Después de estas respuestas, interesantes, profundas, reveladoras de todo ese sentir espiritual, literario y cultural de Nancy, la dejamos descansar y volver a su reposo médico tan necesario para mejorar su quebrantada salud, y así, muy pronto, retome sus actividades literarias y culturales en beneficio de tanta gente y del patrimonio cultural de nuestro país. Ojalá pronto puedan aparecer esos libros en los que está trabajando y en todos sus proyectos al frente de AEAH como en las otras instituciones en las que participa.
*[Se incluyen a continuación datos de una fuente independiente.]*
import Summits.MatrixMultiplication.MatrixMultiplication.Theorems.AbelianSTPPCensusTB4StatDefs

/-!
# T_B static certificate, range `5591 … 5994` (t*-indexed linear checker with the k-member tree at `τ = 2375/1000`): kernel evaluation, the completeness of the bucket lists, volumes `4401 … (chunk starting 4501)` (small volume chunks: the kernel recursion through the long low-`t` lists is bounded per theorem)

Cell mm-stpp (rung F-M1), tier T_B = «beat `2.375` (Coppersmith–Winograd)»; checker in `AbelianSTPPCensusTB4StatDefs.lean`, table and bucket lists in `AbelianSTPPCensusTB4StatData.lean`
(pattern: theory g12's `AbelianSTPPCensusTAStatDDom*/DCk*.lean`).  `decide` with kernel reduction (standard axioms; no `native_decide`), `Elab.async false`;
consumed by `TB4Stat.checkV_sound` / `TB4Stat.domV_sound` / `TB4Stat.m2V_sound` in the leaf `AbelianSTPPCensusLeafTB5994Closed.lean`.
WHAT THIS IS NOT: arithmetic on shape lists only; no statement about STPP families or `ω`.
-/

set_option linter.dupNamespace false
set_option autoImplicit false
set_option Elab.async false

namespace Summit.MatrixMultiplication.MatrixMultiplication.Theorems.TB4Stat

set_option maxHeartbeats 0 in
/-- Completeness chunk: every sorted candidate shape of the volumes `4401 … 4500` lies in the list of the bucket of its `a·b` (803 shapes). [original] -/
theorem m2c4401 : TB4Stat.m2V 100 4401 = true := by decide +kernel

set_option maxHeartbeats 0 in
/-- Completeness chunk: every sorted candidate shape of the volumes `4501 … 4600` lies in the list of the bucket of its `a·b` (726 shapes). [original] -/
theorem m2c4501 : TB4Stat.m2V 100 4501 = true := by decide +kernel

end Summit.MatrixMultiplication.MatrixMultiplication.Theorems.TB4Stat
Agradecemos su gentil disposición para esta entrevista.

Denuncio el aguacero
Nancy Ramírez Arancibia

Tijereteo la historia
entre el bullicio de la vida
del hambre desparramada
y las acaudaladas cuentas
mientras tanto, muere la semilla
entre la amnesia de la humanidad.
VIVO
entre corduras y locuras
a mi diestra, copula
el engaño con el amor
los hijos cercenan sus raíces
lloro con el dolor de los viejos
cuando les miran con desprecio
y les llaman locos
diluyendo sus existencias.
SOBREVIVO
entre el aleteo constante
de una educación mediocre
observo cómo escurre
el pasivo revolotear
de gobiernos ineptos
se despellejan las calles
la desilusión del futuro gime.
La incultura aprieta la soga al cuello
y desespero porque en cosa
de pocos años…
los discapacitados del alma
seguirán deambulando
carentes de sonidos
decapitando a las
nuevas generaciones.
VIVO
SOBREVIVO
LLORO Y MUERO
sin el amor de mis hijos
precipitándome
errada
o certera
en este enredo de versos
donde desenredo instancias
y denuncio el aguacero
porque se agrieta la vida
Estamos autodestruyéndonos
con estocadas certeras.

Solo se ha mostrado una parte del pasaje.